Once the line containing "transpose; private plumbing. [folklore] -/" is found in the records below, return it and each following line exactly, up to and including the line containing "b′₋|): entrywise decay", and nothing else.

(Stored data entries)
⁂

import Literature.MathematicalPhysics.QuantumFieldTheory.Balaban1983to89.B13PerturbativeStep
import Literature.MathematicalPhysics.QuantumFieldTheory.Balaban1983to89.B13Resum220
import Literature.MathematicalPhysics.QuantumFieldTheory.Balaban1983to89.B2Lemma25Proof

/-!
# `Balaban1983to89.B13Eq216LatticeSum` — T. Bałaban, *Renormalization group approach to lattice gauge field theories.
II. Cluster expansions*, Commun. Math. Phys. **116** (1988) 1–22 [Balaban1988RG2Cluster]: the LATTICE CONSTANT of the
unit lattice behind the (2.16)-type bounds, `Σ_{b′} e^{−(κ−κ′)|b₋ − b′₋|} = O(1)` — the one hypothesis of
`B13PerturbativeStep.WRS.of_entrywise` (entrywise decay (2.16) ⇒ weighted row sums at a smaller rate) that that module
lists as *"Still not typed: … the lattice sum Σ_{b′} e^{−(κ−κ′)|b₋−b′₋|} = O(1)"*, discharged from the general
ℤ^ν box-sum `B2Lemma25Proof.sum_exp_neg_l1dist_le` (`Σ_{x′∈S} e^{−b|x−x′|₁} ≤ (1 + 2/b)^ν` for every finite S ⊂ ℤ^ν).

statement-level skeleton of published theorems with citation tags; proofs where landed; nothing here is a claim about the Yang–Mills mass gap

Print, p. 16: (2.16) *"with matrix elements satisfying the bound |R₁(b,b′)| ≤ (O(1)δ₀^{−1/3}M⁻¹ + O(α₀ + α₁))
exp(−δ₀|b₋ − b′₋|)"* — an ENTRYWISE decay in the distance of the lower endpoints b₋, b′₋ of two bonds of the unit
lattice; and, after (2.19): *"We use the first exponential factor in (2.19) to bound the sum, and this yields a constant
O(1)."*  The typed row-sum form `B13PerturbativeStep.WRS κ′ d A ρ` (Σ_j ‖A i j‖e^{κ′d(i,j)} ≤ ρ) follows from the
entrywise form at any smaller rate κ′ < κ given the lattice constant; here the constant is made explicit for index
sets LOCATED on ℤ^ν with bounded fibres (`sum_exp_neg_l1dist_loc_le`: ≤ m(1 + 2/b)^ν when at most m indices sit at
each site), in particular for bonds indexed by (lower endpoint, direction) ∈ S × Fin ν (`card_fiber_bond_le`: m = ν),
giving `WRS.of_entrywise_loc` and `WRS.of_entrywise_bonds` (§1, ℓ¹ distance `B2Lemma25Proof.l1dist`); §2 (v1.1) the same
in the tree's other typed distance, the sup metric of `B13ScaleTransfer.Pt d`, through `B13Resum220.rowSum_exp_dist_le` /
`B6KernelComposition.latticeConst` (`WRS.of_entrywise_site`, `WRS.of_entrywise_site_explicit` with the explicit
(2(1 + d/(κ−κ′)))^d of `B13Resum220.latticeConst_le`); §3 (v1.1) the other two inputs of the consumers of the typed
(2.16) (`B13Replacement223.abs_quadForm_le_of_WRS` / `hR1_of_WRS` / `hR2_of_WRS`): the weight hypotheses
`weightHyp_l1dist` / `weightHyp_dist` and the transposed bounds `WRS.of_entrywise_loc_transpose` /
`_bonds_transpose` / `_site_transpose` — so all three run from the PRINTED entrywise (2.16).  Elementary; 0 sorry; no
new definitions or facts.
-/

namespace Literature.MathematicalPhysics.QuantumFieldTheory.Balaban1983to89.B13Eq216LatticeSum

open Literature.MathematicalPhysics.QuantumFieldTheory.Balaban1983to89
open Literature.MathematicalPhysics.QuantumFieldTheory.Balaban1983to89.B2Lemma25Proof
  (l1dist l1dist_nonneg l1dist_comm sum_exp_neg_l1dist_le)
open Literature.MathematicalPhysics.QuantumFieldTheory.Balaban1983to89.B13PerturbativeStep (WRS)

noncomputable section

variable {ν : ℕ} {n : Type*} [Fintype n]

/-- **The lattice constant for an index set located on ℤ^ν.**  If `loc : n → ℤ^ν` places at most `m` indices at each
site, then for every index `i` and rate `b > 0`, `Σ_j e^{−b|loc i − loc j|₁} ≤ m·(1 + 2/b)^ν` (group the sum by sites
and apply `B2Lemma25Proof.sum_exp_neg_l1dist_le` to the finite set of occupied sites) — the printed
*"Σ_{b′} e^{−(κ−κ′)|b₋ − b′₋|} = O(1)"* with an explicit O(1). [cite: Balaban1988RG2Cluster, (2.16) p.16 and the resummation after (2.19) p.16 ("this yields a constant O(1)")] -/
theorem sum_exp_neg_l1dist_loc_le {b : ℝ} (hb : 0 < b) (loc : n → (Fin ν → ℤ)) {m : ℕ}
    (hfib : ∀ x : Fin ν → ℤ, (Finset.univ.filter fun j => loc j = x).card ≤ m) (i : n) :
    ∑ j, Real.exp (-(b * l1dist (loc i) (loc j))) ≤ m * (1 + 2 / b) ^ ν := by
  classical
  have hfw := Finset.sum_fiberwise_of_maps_to (s := (Finset.univ : Finset n)) (t := Finset.univ.image loc)
    (g := loc) (fun j hj => Finset.mem_image_of_mem loc hj) (fun j => Real.exp (-(b * l1dist (loc i) (loc j))))
  rw [← hfw]
  calc ∑ x ∈ Finset.univ.image loc, ∑ j ∈ Finset.univ.filter (fun j => loc j = x),
        Real.exp (-(b * l1dist (loc i) (loc j)))
      = ∑ x ∈ Finset.univ.image loc,
          ((Finset.univ.filter fun j => loc j = x).card : ℝ) * Real.exp (-(b * l1dist (loc i) x)) := by
        refine Finset.sum_congr rfl fun x _ => ?_
        have hc : ∀ j ∈ Finset.univ.filter (fun j => loc j = x),
            Real.exp (-(b * l1dist (loc i) (loc j))) = Real.exp (-(b * l1dist (loc i) x)) := fun j hj => by
          rw [(Finset.mem_filter.1 hj).2]
        rw [Finset.sum_congr rfl hc, Finset.sum_const, nsmul_eq_mul]
    _ ≤ ∑ x ∈ Finset.univ.image loc, (m : ℝ) * Real.exp (-(b * l1dist (loc i) x)) :=
        Finset.sum_le_sum fun x _ => mul_le_mul_of_nonneg_right (by exact_mod_cast hfib x) (Real.exp_pos _).le
    _ = m * ∑ x ∈ Finset.univ.image loc, Real.exp (-(b * l1dist (loc i) x)) := by rw [Finset.mul_sum]
    _ ≤ m * (1 + 2 / b) ^ ν :=
        mul_le_mul_of_nonneg_left (sum_exp_neg_l1dist_le hb (loc i) _) (Nat.cast_nonneg m)

/-- **Bonds of the unit lattice have fibres of size ≤ ν over their lower endpoints**: indexing the bonds with lower
endpoint in a finite `S ⊂ ℤ^ν` by (b₋, direction) ∈ S × Fin ν, at most ν of them sit at each site. [cite: Balaban1988RG2Cluster, (2.16) p.16 (bonds b, b′ located by b₋, b′₋)] -/
theorem card_fiber_bond_le (S : Finset (Fin ν → ℤ)) (x : Fin ν → ℤ) :
    (Finset.univ.filter fun j : S × Fin ν => ((j.1 : Fin ν → ℤ)) = x).card ≤ ν := by
  classical
  calc (Finset.univ.filter fun j : S × Fin ν => ((j.1 : Fin ν → ℤ)) = x).card
      ≤ (Finset.univ : Finset (Fin ν)).card :=
        Finset.card_le_card_of_injOn Prod.snd (fun _ _ => Finset.mem_coe.2 (Finset.mem_univ _))
          (fun j hj j' hj' h => by
            have h1 : ((j.1 : Fin ν → ℤ)) = x := (Finset.mem_filter.1 (Finset.mem_coe.1 hj)).2
            have h2 : ((j'.1 : Fin ν → ℤ)) = x := (Finset.mem_filter.1 (Finset.mem_coe.1 hj')).2
            exact Prod.ext (Subtype.ext (h1.trans h2.symm)) h)
    _ = ν := by simp

variable {𝕜 : Type*} [RCLike 𝕜]

/-- **Entrywise decay ⇒ weighted row sums, with the lattice constant discharged** (index set located on ℤ^ν with
fibres ≤ m): `‖A i j‖ ≤ θ e^{−κ|loc i − loc j|₁}` and κ′ < κ ⇒ `WRS κ′ |·−·|₁ A (θ·m·(1 + 2/(κ−κ′))^ν)` —
`B13PerturbativeStep.WRS.of_entrywise` with its hypothesis `hL` supplied by `sum_exp_neg_l1dist_loc_le`. [cite: Balaban1988RG2Cluster, (2.16) p.16 and p.16 after (2.19)] -/
theorem WRS.of_entrywise_loc {A : Matrix n n 𝕜} {θ κ κ' : ℝ} (hθ : 0 ≤ θ) (hκ : κ' < κ)
    (loc : n → (Fin ν → ℤ)) {m : ℕ} (hfib : ∀ x : Fin ν → ℤ, (Finset.univ.filter fun j => loc j = x).card ≤ m)
    (hA : ∀ i j, ‖A i j‖ ≤ θ * Real.exp (-(κ * l1dist (loc i) (loc j)))) :
    WRS κ' (fun i j => l1dist (loc i) (loc j)) A (θ * (m * (1 + 2 / (κ - κ')) ^ ν)) :=
  B13PerturbativeStep.WRS.of_entrywise hθ hA fun i => sum_exp_neg_l1dist_loc_le (sub_pos.2 hκ) loc hfib i

/-- **The printed instance: kernels indexed by bonds of the unit lattice** ((2.16): b, b′ with lower endpoints b₋, b′₋
in a finite `S ⊂ ℤ^ν`, indexed by (b₋, direction)): `|A(b,b′)| ≤ θ e^{−κ|b₋ − b′₋|₁}` and κ′ < κ ⇒ the row-sum form
`WRS κ′ |b₋ − b′₋|₁ A (θ·ν·(1 + 2/(κ−κ′))^ν)`. [cite: Balaban1988RG2Cluster, (2.16) p.16 and p.16 after (2.19) ("this yields a constant O(1)")] -/
theorem WRS.of_entrywise_bonds (S : Finset (Fin ν → ℤ)) {A : Matrix (S × Fin ν) (S × Fin ν) 𝕜} {θ κ κ' : ℝ}
    (hθ : 0 ≤ θ) (hκ : κ' < κ)
    (hA : ∀ b b' : S × Fin ν, ‖A b b'‖ ≤ θ * Real.exp (-(κ * l1dist (b.1 : Fin ν → ℤ) (b'.1 : Fin ν → ℤ)))) :
    WRS κ' (fun b b' : S × Fin ν => l1dist (b.1 : Fin ν → ℤ) (b'.1 : Fin ν → ℤ)) A
      (θ * (ν * (1 + 2 / (κ - κ')) ^ ν)) :=
  WRS.of_entrywise_loc hθ hκ (fun b : S × Fin ν => (b.1 : Fin ν → ℤ)) (card_fiber_bond_le S) hA

/-! ## §2 (v1.1). The same lattice constant in the SUP METRIC of `B13ScaleTransfer.Pt d` — the distance of the
(2.19) ⇒ (2.20) resummation `B13Resum220` (`rowSum_exp_dist_le`, constant `B6KernelComposition.latticeConst`) -/

section SupMetric

open Literature.MathematicalPhysics.QuantumFieldTheory.Balaban1983to89.B13ScaleTransfer (Pt)
open Literature.MathematicalPhysics.QuantumFieldTheory.Balaban1983to89.B6KernelComposition (latticeConst)
open Literature.MathematicalPhysics.QuantumFieldTheory.Balaban1983to89.B13Resum220 (rowSum_exp_dist_le latticeConst_le)

/-- **Entrywise decay ⇒ weighted row sums in the sup metric of ℤ^d**, lattice constant discharged by
`B13Resum220.rowSum_exp_dist_le`: `‖A i j‖ ≤ θ e^{−κ|site i − site j|_∞}`, at most `m` indices per site, κ′ < κ ⇒
`WRS κ′ |·−·|_∞ A (θ·m·C(d, κ−κ′))`, `C = B6KernelComposition.latticeConst`. [cite: Balaban1988RG2Cluster, (2.16) p.16 and p.16 after (2.19) ("this yields a constant O(1)")] -/
theorem WRS.of_entrywise_site {d : ℕ} {A : Matrix n n 𝕜} {θ κ κ' : ℝ} (hθ : 0 ≤ θ) (hκ : κ' < κ)
    (site : n → Pt d) {m : ℕ} (hfib : ∀ z : Pt d, (Finset.univ.filter fun j => site j = z).card ≤ m)
    (hA : ∀ i j, ‖A i j‖ ≤ θ * Real.exp (-(κ * dist (site i) (site j)))) :
    WRS κ' (fun i j => dist (site i) (site j)) A (θ * (m * latticeConst d (κ - κ'))) :=
  B13PerturbativeStep.WRS.of_entrywise hθ hA fun i => by
    convert rowSum_exp_dist_le Finset.univ site (m := m) (fun z => by convert hfib z) (sub_pos.2 hκ) (site i)
      using 1

/-- … with the explicit constant `C(d, a) ≤ (2(1 + d/a))^d` of `B13Resum220.latticeConst_le`:
`WRS κ′ |·−·|_∞ A (θ·m·(2(1 + d/(κ−κ′)))^d)`. [cite: Balaban1988RG2Cluster, (2.16) p.16 and p.16 after (2.19)] -/
theorem WRS.of_entrywise_site_explicit {d : ℕ} {A : Matrix n n 𝕜} {θ κ κ' : ℝ} (hθ : 0 ≤ θ) (hκ : κ' < κ)
    (site : n → Pt d) {m : ℕ} (hfib : ∀ z : Pt d, (Finset.univ.filter fun j => site j = z).card ≤ m)
    (hA : ∀ i j, ‖A i j‖ ≤ θ * Real.exp (-(κ * dist (site i) (site j)))) :
    WRS κ' (fun i j => dist (site i) (site j)) A (θ * (m * (2 * (1 + d / (κ - κ'))) ^ d)) :=
  (WRS.of_entrywise_site hθ hκ site hfib hA).mono
    (mul_le_mul_of_nonneg_left (mul_le_mul_of_nonneg_left (latticeConst_le d (sub_pos.2 hκ)) (Nat.cast_nonneg m)) hθ)

end SupMetric

/-! ## §3 (v1.1). The weight hypotheses and the transposed bound — the three inputs (`WeightHyp κ′ d`, `WRS κ′ d R θ′`,
`WRS κ′ d Rᵀ θ′`) under which the consumers of (2.16) in its typed row-sum form (`B13PerturbativeStep.norm_bilinForm_le_of_WRS`,
`B13Replacement223.abs_quadForm_le_of_WRS` / `hR1_of_WRS` / `hR2_of_WRS`) run, all three from the PRINTED entrywise (2.16) -/

section Inputs

open scoped Matrix
open Literature.MathematicalPhysics.QuantumFieldTheory.Balaban1983to89.B13PerturbativeStep (WeightHyp)
open Literature.MathematicalPhysics.QuantumFieldTheory.Balaban1983to89.B6KernelComposition (latticeConst)
open Literature.MathematicalPhysics.QuantumFieldTheory.Balaban1983to89.B13ScaleTransfer (Pt)

omit [Fintype n] in
/-- `|x − x|₁ = 0`; private plumbing. [folklore] -/
private theorem l1dist_self (x : Fin ν → ℤ) : l1dist x x = 0 := by
  simp [l1dist]

omit [Fintype n] in
/-- The triangle inequality for `|·−·|₁` on ℤ^ν; private plumbing. [folklore] -/
private theorem l1dist_triangle (x y z : Fin ν → ℤ) : l1dist x z ≤ l1dist x y + l1dist y z := by
  unfold l1dist
  rw [← Finset.sum_add_distrib]
  refine Finset.sum_le_sum fun i _ => ?_
  have h : ((x i - z i : ℤ) : ℝ) = ((x i - y i : ℤ) : ℝ) + ((y i - z i : ℤ) : ℝ) := by push_cast; ring
  rw [h]
  exact abs_add_le _ _

omit [Fintype n] in
/-- **The ℓ¹ distance of located indices is an admissible weight** (`B13PerturbativeStep.WeightHyp`: κ′ ≥ 0, d(i,i) = 0,
d ≥ 0, triangle inequality) — so the algebra of (2.16)-type bounds (`WRS.mul`, `WRS.inv_one_sub`, `norm_bilinForm_le_of_WRS`)
applies to kernels indexed by bonds/sites of the unit lattice. [cite: Balaban1988RG2Cluster, (2.16) p.16 (the weight e^{−δ₀|b₋−b′₋|})] -/
theorem weightHyp_l1dist {κ' : ℝ} (hκ' : 0 ≤ κ') (loc : n → (Fin ν → ℤ)) :
    WeightHyp κ' (fun i j => l1dist (loc i) (loc j)) where
  κ_nonneg := hκ'
  zero i := l1dist_self (loc i)
  nonneg i j := l1dist_nonneg (loc i) (loc j)
  tri i j k := l1dist_triangle (loc i) (loc j) (loc k)

omit [Fintype n] in
/-- **The sup metric of ℤ^d on located indices is an admissible weight.** [cite: Balaban1988RG2Cluster, (2.16) p.16 (the weight e^{−δ₀|b₋−b′₋|})] -/
theorem weightHyp_dist {d : ℕ} {κ' : ℝ} (hκ' : 0 ≤ κ') (site : n → Pt d) :
    WeightHyp κ' (fun i j => dist (site i) (site j)) where
  κ_nonneg := hκ'
  zero i := dist_self (site i)
  nonneg _ _ := dist_nonneg
  tri i j k := dist_triangle (site i) (site j) (site k)

omit [Fintype n] in
/-- An entrywise bound symmetric in the distance passes to the transpose; private plumbing. [folklore] -/
private theorem entrywise_transpose {A : Matrix n n 𝕜} {θ κ : ℝ} {dd : n → n → ℝ} (hsymm : ∀ i j, dd i j = dd j i)
    (hA : ∀ i j, ‖A i j‖ ≤ θ * Real.exp (-(κ * dd i j))) :
    ∀ i j, ‖Aᵀ i j‖ ≤ θ * Real.exp (-(κ * dd i j)) := fun i j => by
  rw [Matrix.transpose_apply, hsymm i j]
  exact hA j i

/-- **The transposed kernel obeys the same row-sum bound** (the printed (2.16) is symmetric in b, b′ through
|b₋ − b′₋|): entrywise decay of `A` ⇒ `WRS κ′ |·−·|₁ Aᵀ (θ·m·(1 + 2/(κ−κ′))^ν)` — the `Rᵀ` input of
`B13Replacement223.abs_quadForm_le_of_WRS` / `hR1_of_WRS` / `hR2_of_WRS`. [cite: Balaban1988RG2Cluster, (2.16) p.16, (2.21) p.16] -/
theorem WRS.of_entrywise_loc_transpose {A : Matrix n n 𝕜} {θ κ κ' : ℝ} (hθ : 0 ≤ θ) (hκ : κ' < κ)
    (loc : n → (Fin ν → ℤ)) {m : ℕ} (hfib : ∀ x : Fin ν → ℤ, (Finset.univ.filter fun j => loc j = x).card ≤ m)
    (hA : ∀ i j, ‖A i j‖ ≤ θ * Real.exp (-(κ * l1dist (loc i) (loc j)))) :
    WRS κ' (fun i j => l1dist (loc i) (loc j)) Aᵀ (θ * (m * (1 + 2 / (κ - κ')) ^ ν)) :=
  WRS.of_entrywise_loc hθ hκ loc hfib (entrywise_transpose (fun i j => l1dist_comm (loc i) (loc j)) hA)

/-- … and for bonds of the unit lattice indexed by (b₋, direction). [cite: Balaban1988RG2Cluster, (2.16) p.16, (2.21) p.16] -/
theorem WRS.of_entrywise_bonds_transpose (S : Finset (Fin ν → ℤ)) {A : Matrix (S × Fin ν) (S × Fin ν) 𝕜}
    {θ κ κ' : ℝ} (hθ : 0 ≤ θ) (hκ : κ' < κ)
    (hA : ∀ b b' : S × Fin ν, ‖A b b'‖ ≤ θ * Real.exp (-(κ * l1dist (b.1 : Fin ν → ℤ) (b'.1 : Fin ν → ℤ)))) :
    WRS κ' (fun b b' : S × Fin ν => l1dist (b.1 : Fin ν → ℤ) (b'.1 : Fin ν → ℤ)) Aᵀ
      (θ * (ν * (1 + 2 / (κ - κ')) ^ ν)) :=
  WRS.of_entrywise_loc_transpose hθ hκ (fun b : S × Fin ν => (b.1 : Fin ν → ℤ)) (card_fiber_bond_le S) hA

/-- … and in the sup metric. [cite: Balaban1988RG2Cluster, (2.16) p.16, (2.21) p.16] -/
theorem WRS.of_entrywise_site_transpose {d : ℕ} {A : Matrix n n 𝕜} {θ κ κ' : ℝ} (hθ : 0 ≤ θ) (hκ : κ' < κ)
    (site : n → Pt d) {m : ℕ} (hfib : ∀ z : Pt d, (Finset.univ.filter fun j => site j = z).card ≤ m)
    (hA : ∀ i j, ‖A i j‖ ≤ θ * Real.exp (-(κ * dist (site i) (site j)))) :
    WRS κ' (fun i j => dist (site i) (site j)) Aᵀ (θ * (m * latticeConst d (κ - κ'))) :=
  WRS.of_entrywise_site hθ hκ site hfib (entrywise_transpose (fun i j => dist_comm (site i) (site j)) hA)

end Inputs

end

end Literature.MathematicalPhysics.QuantumFieldTheory.Balaban1983to89.B13Eq216LatticeSum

⁂

**EXERCISE RESPONSE:**
/-- An entrywise bound symmetric in the distance passes to the transpose; private plumbing. [folklore] -/
private theorem entrywise_transpose {A : Matrix n n 𝕜} {θ κ : ℝ} {dd : n → n → ℝ} (hsymm : ∀ i j, dd i j = dd j i)
    (hA : ∀ i j, ‖A i j‖ ≤ θ * Real.exp (-(κ * dd i j))) :
    ∀ i j, ‖Aᵀ i j‖ ≤ θ * Real.exp (-(κ * dd i j)) := fun i j => by
  rw [Matrix.transpose_apply, hsymm i j]
  exact hA j i

/-- **The transposed kernel obeys the same row-sum bound** (the printed (2.16) is symmetric in b, b′ through
|b₋ − b′₋|): entrywise decay of `A` ⇒ `WRS κ′ |·−·|₁ Aᵀ (θ·m·(1 + 2/(κ−κ′))^ν)` — the `Rᵀ` input of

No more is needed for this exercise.